___ Information ___

import Literature.RepresentationTheory.FiniteGroups.InducedInvariantsCharpolyQuotient
import Literature.RepresentationTheory.FiniteGroups.InducedDimension
import HarnessLib

/-!
# The Euler factor of an induced representation: the form for `σ ≃ Ind_φ π`

Topic `Literature/RepresentationTheory/FiniteGroups`, namespace `Literature.RepTheory`; the endpoint of
the series `InducedRecognition` → `InducedInvariantsCharpoly` → `InducedDimension` →
`InducedInvariantsCharpolyQuotient` (Artin 1931 §2 / Neukirch VII (10.4) (iv)).  The previous
files prove Artin's identity `det(1 - φt; V^{I}) = ∏ᵢ det(1 - φ'ᵢ t^{fᵢ}; W₀ ∩ V^{H ∩ τᵢ⁻¹Iτᵢ})`
for a representation `V` of `G` that is induced *in Serre's sense* from an `H`-stable subspace
`W₀` (translates spanning, `dim V = [G:H] dim W₀`).  The tree's notion of an induced Artin
representation, `Literature.ArtinRep.IsInducedFrom ρ π`, is instead an equivalence
`ρ ≃ Representation.ind φ π` with Mathlib's induced module along the (injective) restriction
homomorphism `φ = absGaloisRestrict K M : Γ_M → Γ_K`.  This file performs the translation once
and for all, for arbitrary groups:

* `reverse_charpoly_restrict_invariants_eq_prod_of_equiv_ind` (**proved**): for
  `φ : G →* H` injective with image of finite index, finite-dimensional representations `π` of
  `G` on `A` and `σ` of `H` on `W` over a field of characteristic `0`, an equivalence
  `e : σ ≃ ind φ π`, a normal subgroup `N ⊴ H` of finite index acting trivially through `σ`,
  subgroups `I ≤ D ≤ H` with `I` normal in `D`, `fr ∈ D` generating `D` modulo `I N`,
  representatives `τᵢ` of the double cosets `D \ H / φ(G)`, and elements `sᵢ ∈ G` with
  `φ(sᵢ) ∈ τᵢ⁻¹ fr^{fᵢ} I τᵢ`, `fᵢ` minimal:
  `det(1 - t σ(fr) | W^{I}) = ∏ᵢ det(1 - t^{fᵢ} π(sᵢ) | A^{φ⁻¹(τᵢ⁻¹ I τᵢ)})`.
  The subspace `W₀ = e⁻¹(1 ⊗ A)` of the previous files no longer appears: the factors live on
  `A` (transport `charpoly_restrict_comap_eq` of `InducedDimension`), `N ≤ φ(G)` is derived
  (`mem_of_apply_eq_one`), and the degenerate case `A = 0` (where `N ≤ φ(G)` may fail) is
  treated separately (`charpoly_eq_one_of_finrank_eq_zero`).
* `mem_invariants_comap_of_mem_invariants`, `mem_invariants_of_mem_invariants_comap`,
  `mapsTo_inf_invariants_range` (**proved**): the `G`-map `i = e⁻¹ ∘ (a ↦ 1 ⊗ a) : A → W`
  identifies `A^{φ⁻¹ J}` with `i(A) ∩ W^{J}` for `J ≤ φ(G)`, compatibly with `π(x)` and
  `σ(φ x)`.

For `H = Γ_K`, `G = Γ_M`, `σ = ρ`, `I ≤ D` inertia and decomposition group of a prime `𝔓 ∣ 𝔭`
of `\bar ℤ_K`, `fr` an arithmetic Frobenius, `N = ker ρ`, `τ_𝔮⁻¹ 𝔓 ↔ 𝔮 ∣ 𝔭` the primes of
`M`, `s_𝔮 ∈ Γ_M` a Frobenius at the corresponding prime of `\bar ℤ_M` and `f_𝔮 = f(𝔮|𝔭)`, the
right-hand factors are the Euler polynomials of `π` at the `𝔮 ∣ 𝔭` — Neukirch's
`det(1 - φt; V^{I_1}) = ∏ det(1 - φᵢ^{fᵢ} t^{fᵢ}; W^{I'ᵢ})` (VII, p. 524); the arithmetic
identifications are not part of this file.  No definition is introduced (theorems only).

## References

* E. Artin, *Zur Theorie der L-Reihen mit allgemeinen Gruppencharakteren*, Abh. Math. Sem.
  Univ. Hamburg 8 (1931), §2 (`ArtinHamburg1931`).
* J. Neukirch, *Algebraic Number Theory* (1999), VII §10, Prop. (10.4) (iv) and its proof,
  pp. 522–524 (`NeukirchANT1999`).
* J.-P. Serre, *Linear Representations of Finite Groups*, GTM 42 (1977), §3.3, §7.1
  (`SerreLinearRepresentations1977`).
-/

namespace Literature.RepresentationTheory.FiniteGroups

open Representation

/-! ### Degenerate case: endomorphisms of the zero space -/

section Degenerate

variable {k : Type*} [Field k] {V : Type*} [AddCommGroup V] [Module k V] [FiniteDimensional k V]

/-- The characteristic polynomial of an endomorphism of a zero-dimensional space is `1`
(it is monic of degree `dim = 0`). [folklore] -/
theorem charpoly_eq_one_of_finrank_eq_zero (h : Module.finrank k V = 0) (f : V →ₗ[k] V) :
    f.charpoly = 1 :=
  Polynomial.eq_one_of_monic_natDegree_zero f.charpoly_monic (by rw [f.charpoly_natDegree, h])

/-- On a zero-dimensional space every reversed characteristic polynomial of a restriction is
`1`. [folklore] -/
theorem reverse_charpoly_restrict_eq_one_of_finrank_eq_zero (h : Module.finrank k V = 0)
    {p : Submodule k V} {f : V →ₗ[k] V} (hp : Set.MapsTo f p p) :
    (f.restrict hp).charpoly.reverse = 1 := by
  have hp0 : Module.finrank k p = 0 := Nat.eq_zero_of_le_zero (h ▸ p.finrank_le)
  rw [charpoly_eq_one_of_finrank_eq_zero hp0, ← Polynomial.C_1, Polynomial.reverse_C]

end Degenerate

/-! ### The `G`-map `i : A → W` and invariants -/

section Transport

variable {k : Type*} [Field k] {G H : Type*} [Group G] [Group H] (φ : G →* H)
  {A W : Type*} [AddCommGroup A] [Module k A] [AddCommGroup W] [Module k W]
  (π : Representation k G A) (σ : Representation k H W) (e : σ.Equiv (ind φ π))

/-- For `J ≤ H` and `a ∈ A`: if `i(a) ∈ W^{J}` then `a ∈ A^{φ⁻¹ J}` (`i = e⁻¹ ∘ (a ↦ 1 ⊗ a)`
is injective for `φ` injective and intertwines `π` with `σ ∘ φ`).
[cite: SerreLinearRepresentations1977, §7.1] -/
theorem mem_invariants_comap_of_mem_invariants (hφ : Function.Injective φ) (J : Subgroup H)
    {a : A} (ha : (e.toLinearEquiv.symm.toLinearMap ∘ₗ IndV.mk φ π 1) a ∈
      invariants (σ.comp J.subtype)) :
    a ∈ invariants (π.comp (J.comap φ).subtype) := by
  rw [mem_invariants] at ha ⊢
  rintro ⟨g, hg⟩
  apply comp_indV_mk_one_injective φ π σ e hφ
  exact (LinearMap.congr_fun (comp_indV_mk_one_intertwines φ π σ e g) a).trans
    (ha ⟨φ g, Subgroup.mem_comap.mp hg⟩)

/-- For `J ≤ φ(G)` and `a ∈ A^{φ⁻¹ J}`: `i(a) ∈ W^{J}`.
[cite: SerreLinearRepresentations1977, §7.1] -/
theorem mem_invariants_of_mem_invariants_comap (J : Subgroup H) (hJ : J ≤ φ.range) {a : A}
    (ha : a ∈ invariants (π.comp (J.comap φ).subtype)) :
    (e.toLinearEquiv.symm.toLinearMap ∘ₗ IndV.mk φ π 1) a ∈ invariants (σ.comp J.subtype) := by
  rw [mem_invariants] at ha ⊢
  rintro ⟨j, hj⟩
  obtain ⟨g, rfl⟩ := hJ hj
  exact (LinearMap.congr_fun (comp_indV_mk_one_intertwines φ π σ e g) a).symm.trans
    (congrArg (e.toLinearEquiv.symm.toLinearMap ∘ₗ IndV.mk φ π 1) (ha ⟨g, Subgroup.mem_comap.mpr hj⟩))

/-- **Transport of stability.**  For `J ≤ φ(G)` and `x ∈ G` with `π(x)` preserving
`A^{φ⁻¹ J}`, the endomorphism `σ(φ x)` preserves `i(A) ∩ W^{J}`.
[cite: NeukirchANT1999, VII (10.4) (iv), proof] -/
theorem mapsTo_inf_invariants_range (hφ : Function.Injective φ) (J : Subgroup H)
    (hJ : J ≤ φ.range) (x : G)
    (hx : Set.MapsTo (π x) ↑(invariants (π.comp (J.comap φ).subtype))
      ↑(invariants (π.comp (J.comap φ).subtype))) :
    Set.MapsTo (σ (φ x))
      ↑(LinearMap.range (e.toLinearEquiv.symm.toLinearMap ∘ₗ IndV.mk φ π 1) ⊓
        invariants (σ.comp J.subtype))
      ↑(LinearMap.range (e.toLinearEquiv.symm.toLinearMap ∘ₗ IndV.mk φ π 1) ⊓
        invariants (σ.comp J.subtype)) := by
  rintro w ⟨⟨a, rfl⟩, hw⟩
  have ha : a ∈ invariants (π.comp (J.comap φ).subtype) :=
    mem_invariants_comap_of_mem_invariants φ π σ e hφ J hw
  have hxa := hx ha
  have heq : σ (φ x) ((e.toLinearEquiv.symm.toLinearMap ∘ₗ IndV.mk φ π 1) a) =
      (e.toLinearEquiv.symm.toLinearMap ∘ₗ IndV.mk φ π 1) (π x a) :=
    (LinearMap.congr_fun (comp_indV_mk_one_intertwines φ π σ e x) a).symm
  refine ⟨⟨π x a, heq.symm⟩, ?_⟩
  change σ (φ x) _ ∈ invariants (σ.comp J.subtype)
  rw [heq]
  exact mem_invariants_of_mem_invariants_comap φ π σ e J hJ hxa

/-- `φ⁻¹(φ(G) ∩ J) = φ⁻¹(J)`. [folklore] -/
theorem comap_range_inf (J : Subgroup H) : (φ.range ⊓ J).comap φ = J.comap φ := by
  ext g
  simp only [Subgroup.mem_comap, Subgroup.mem_inf, MonoidHom.mem_range, exists_apply_eq_apply,
    true_and]

end Transport

/-! ### Bookkeeping in `D`: the shape of the Frobenius hypothesis -/

section Frobenius

variable {H : Type*} [Group H] {D I : Subgroup H} {fr : H}

/-- If `I` is normalised by `D` and `fr ∈ D`, an element `x` with `τ x τ⁻¹ ∈ I · fr^n` (written
`τ x τ⁻¹ (fr^n)⁻¹ ∈ I`, the form in which Frobenius elements of a subextension are compared
with powers of a Frobenius downstairs) is of the form `τ⁻¹ (fr^n y) τ` with `y ∈ I` — the
shape of the hypotheses `hs`, `hf` of
`reverse_charpoly_restrict_invariants_eq_prod_of_equiv_ind`. [folklore] -/
theorem exists_eq_inv_mul_pow_mul_of_mem (hIn : ∀ d ∈ D, ∀ y ∈ I, d⁻¹ * y * d ∈ I)
    (hfr : fr ∈ D) {x τ : H} {n : ℕ} (h : τ * x * τ⁻¹ * (fr ^ n)⁻¹ ∈ I) :
    ∃ y ∈ I, x = τ⁻¹ * (fr ^ n * y * τ) :=
  ⟨(fr ^ n)⁻¹ * (τ * x * τ⁻¹ * (fr ^ n)⁻¹) * fr ^ n, hIn _ (D.pow_mem hfr n) _ h, by group⟩

/-- Conversely, `x = τ⁻¹ (fr^n y) τ` with `y ∈ I` gives `τ x τ⁻¹ (fr^n)⁻¹ ∈ I`. [folklore] -/
theorem conj_mul_pow_inv_mem_of_eq (hIn : ∀ d ∈ D, ∀ y ∈ I, d⁻¹ * y * d ∈ I)
    (hfr : fr ∈ D) {x τ y : H} {n : ℕ} (hy : y ∈ I) (h : x = τ⁻¹ * (fr ^ n * y * τ)) :
    τ * x * τ⁻¹ * (fr ^ n)⁻¹ ∈ I := by
  have hmem : (fr ^ n)⁻¹⁻¹ * y * (fr ^ n)⁻¹ ∈ I := hIn _ (D.inv_mem (D.pow_mem hfr n)) _ hy
  rw [h]
  convert hmem using 1
  group

end Frobenius

/-! ### The main theorem for `σ ≃ Ind_φ π` -/

section EquivInd

variable {k : Type*} [Field k] [CharZero k] {G H : Type*} [Group G] [Group H] (φ : G →* H)
  {A W : Type*} [AddCommGroup A] [Module k A] [FiniteDimensional k A]
  [AddCommGroup W] [Module k W] [FiniteDimensional k W]
  (π : Representation k G A) (σ : Representation k H W)
  {D I : Subgroup H} {fr : H} {ι : Type*} [Fintype ι] (τ : ι → H) (f : ι → ℕ) (s : ι → G)
  (N : Subgroup H) [N.Normal] [N.FiniteIndex]

/-- **Artin's theorem on the Euler factor of an induced representation, for `σ ≃ Ind_φ π`.**
Let `φ : G →* H` be injective with image of finite index, `π`, `σ` finite-dimensional
representations of `G` on `A` and of `H` on `W` over a field of characteristic `0`, and
`e : σ ≃ ind φ π` (Mathlib `Representation.Equiv`, `Representation.ind`).  Let `N ⊴ H` be of
finite index and act trivially through `σ`; `I ≤ D ≤ H` with `I` normalised by `D`; `fr ∈ D`
such that every `d ∈ D` lies in `fr^a I N` (`hgen`); `τ : ι → H` representatives of the double
cosets `D \ H / φ(G)` (`h1`, `h2`); `s : ι → G` and `f : ι → ℕ` with
`φ(sᵢ) ∈ τᵢ⁻¹ fr^{fᵢ} I τᵢ` (`hs`) and `fᵢ ∣ m` whenever `τᵢ⁻¹ fr^m I τᵢ` meets `φ(G)` (`hf`).
Then
`det(1 - t σ(fr) | W^{I}) = ∏ᵢ det(1 - t^{fᵢ} π(sᵢ) | A^{φ⁻¹(τᵢ⁻¹ I τᵢ)})`
(`Polynomial.expand`, reversed characteristic polynomials of the restrictions).  This is
`reverse_charpoly_restrict_invariants_eq_prod_of_quotient` for the Serre datum
`(σ, φ(G), W₀ = e⁻¹(1 ⊗ A))` of `InducedDimension`, with the factors transported to `A`
(`charpoly_restrict_comap_eq`); if `A = 0` both sides are `1`.
[cite: NeukirchANT1999, VII (10.4) (iv), proof pp. 523–524] [cite: ArtinHamburg1931, §2] -/
theorem reverse_charpoly_restrict_invariants_eq_prod_of_equiv_ind (e : σ.Equiv (ind φ π))
    (hφ : Function.Injective φ) [φ.range.FiniteIndex]
    (hNσ : ∀ n ∈ N, σ n = 1)
    (hID : I ≤ D) (hIn : ∀ d ∈ D, ∀ y ∈ I, d⁻¹ * y * d ∈ I) (hfr : fr ∈ D)
    (hgen : ∀ d ∈ D, ∃ a : ℕ, ∃ y ∈ I, (fr ^ a * y)⁻¹ * d ∈ N)
    (h1 : ∀ x : H, ∃ i, ∃ d ∈ D, ∃ g : G, x = d * τ i * φ g)
    (h2 : ∀ i j, (∃ d ∈ D, ∃ g : G, τ j = d * τ i * φ g) → i = j)
    (hs : ∀ i, ∃ y ∈ I, φ (s i) = (τ i)⁻¹ * (fr ^ f i * y * τ i))
    (hf : ∀ i (m : ℕ), (∃ y ∈ I, ∃ g : G, φ g = (τ i)⁻¹ * (fr ^ m * y * τ i)) → f i ∣ m)
    (hA : Set.MapsTo (σ fr) ↑(invariants (σ.comp I.subtype)) ↑(invariants (σ.comp I.subtype)))
    (hB : ∀ i, Set.MapsTo (π (s i))
      ↑(invariants (π.comp ((I.comap (MulAut.conj (τ i)).toMonoidHom).comap φ).subtype))
      ↑(invariants (π.comp ((I.comap (MulAut.conj (τ i)).toMonoidHom).comap φ).subtype))) :
    ((σ fr).restrict hA).charpoly.reverse =
      ∏ i, Polynomial.expand k (f i) ((π (s i)).restrict (hB i)).charpoly.reverse := by
  classical
  -- the Serre datum `(σ, φ(G), W₀ = i(A))`
  set Hs : Subgroup H := φ.range with hHs
  set iW : A →ₗ[k] W := e.toLinearEquiv.symm.toLinearMap ∘ₗ IndV.mk φ π 1 with hiW
  let W₀ : Subrepresentation (σ.comp Hs.subtype) :=
    { toSubmodule := LinearMap.range iW
      apply_mem_toSubmodule := fun h w hw => apply_mem_range_comp_indV_mk_one φ π σ e h.2 hw }
  have hW₀ : W₀.toSubmodule = LinearMap.range iW := rfl
  have hspan : ⨆ g : H, W₀.toSubmodule.map (σ g) = ⊤ := iSup_map_range_comp_indV_mk_one φ π σ e
  have hdim : Module.finrank k W = Hs.index * Module.finrank k W₀.toSubmodule :=
    finrank_eq_index_mul_finrank_range φ π σ e hφ
  -- the subgroups `Jᵢ = φ(G) ∩ τᵢ⁻¹ I τᵢ` and their preimages
  have hJ : ∀ i, (Hs ⊓ I.comap (MulAut.conj (τ i)).toMonoidHom).comap φ =
      (I.comap (MulAut.conj (τ i)).toMonoidHom).comap φ := fun i => comap_range_inf φ _
  have hinv : ∀ i, invariants (π.comp ((Hs ⊓ I.comap (MulAut.conj (τ i)).toMonoidHom).comap
      φ).subtype) = invariants (π.comp ((I.comap (MulAut.conj (τ i)).toMonoidHom).comap
      φ).subtype) := fun i =>
    congrArg (fun S : Subgroup G => invariants (π.comp S.subtype)) (hJ i)
  have hB₁ : ∀ i, Set.MapsTo (π (s i))
      ↑(invariants (π.comp ((Hs ⊓ I.comap (MulAut.conj (τ i)).toMonoidHom).comap φ).subtype))
      ↑(invariants (π.comp ((Hs ⊓ I.comap (MulAut.conj (τ i)).toMonoidHom).comap
        φ).subtype)) := fun i => by
    rw [hinv i]; exact hB i
  have hB₂ : ∀ i, Set.MapsTo (σ (φ (s i)))
      ↑(W₀.toSubmodule ⊓ invariants (σ.comp (Hs ⊓ I.comap (MulAut.conj (τ i)).toMonoidHom).subtype))
      ↑(W₀.toSubmodule ⊓ invariants
        (σ.comp (Hs ⊓ I.comap (MulAut.conj (τ i)).toMonoidHom).subtype)) := fun i =>
    mapsTo_inf_invariants_range φ π σ e hφ _ inf_le_left (s i) (hB₁ i)
  -- the factors, transported to `A`
  have hfac : ∀ i, ((σ (φ (s i))).restrict (hB₂ i)).charpoly =
      ((π (s i)).restrict (hB i)).charpoly := fun i => by
    rw [← charpoly_restrict_comap_eq φ π σ e hφ (Hs ⊓ I.comap (MulAut.conj (τ i)).toMonoidHom)
      inf_le_left (s i) (hB₁ i) (hB₂ i)]
    exact charpoly_restrict_congr (hinv i) rfl _ _
  by_cases hA0 : W₀.toSubmodule = ⊥
  · -- degenerate case: `A = 0`, `W = 0`, all polynomials are `1`
    have hW : Module.finrank k W = 0 := by rw [hdim, hA0, finrank_bot, mul_zero]
    have hAA : Module.finrank k A = 0 := by
      rw [← LinearMap.finrank_range_of_inj (comp_indV_mk_one_injective φ π σ e hφ), ← hiW,
        ← hW₀, hA0, finrank_bot]
    rw [reverse_charpoly_restrict_eq_one_of_finrank_eq_zero hW]
    symm
    refine Finset.prod_eq_one fun i _ => ?_
    rw [reverse_charpoly_restrict_eq_one_of_finrank_eq_zero hAA, map_one]
  -- generic case: `N ≤ φ(G)` and the quotient form of Artin's theorem applies
  have hNH : N ≤ Hs := fun n hn => mem_of_apply_eq_one σ Hs W₀ hspan hdim hA0 (hNσ n hn)
  have h1' : ∀ x : H, ∃ i, ∃ d ∈ D, ∃ h ∈ Hs, x = d * τ i * h := fun x => by
    obtain ⟨i, d, hd, g, rfl⟩ := h1 x
    exact ⟨i, d, hd, φ g, ⟨g, rfl⟩, rfl⟩
  have h2' : ∀ i j, (∃ d ∈ D, ∃ h ∈ Hs, τ j = d * τ i * h) → i = j := by
    rintro i j ⟨d, hd, _, ⟨g, rfl⟩, hEq⟩
    exact h2 i j ⟨d, hd, g, hEq⟩
  have hφ'H : ∀ i, φ (s i) ∈ Hs := fun i => ⟨s i, rfl⟩
  have hf' : ∀ i (m : ℕ), (∃ y ∈ I, (τ i)⁻¹ * (fr ^ m * y * τ i) ∈ Hs) → f i ∣ m := by
    rintro i m ⟨y, hy, g, hg⟩
    exact hf i m ⟨y, hy, g, hg⟩
  have main := reverse_charpoly_restrict_invariants_eq_prod_of_quotient σ Hs W₀ τ f
    (fun i => φ (s i)) N hNσ hNH hspan hdim hID hIn hfr hgen h1' h2' hφ'H hs hf' hA hB₂
  rw [main]
  exact Finset.prod_congr rfl fun i _ => by rw [hfac i]

end EquivInd

end Literature.RepresentationTheory.FiniteGroups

___

### Task description
In the data above, find each line that uses the string "every". Copy it.

### Reply
/-- On a zero-dimensional space every reversed characteristic polynomial of a restriction is
such that every `d ∈ D` lies in `fr^a I N` (`hgen`); `τ : ι → H` representatives of the double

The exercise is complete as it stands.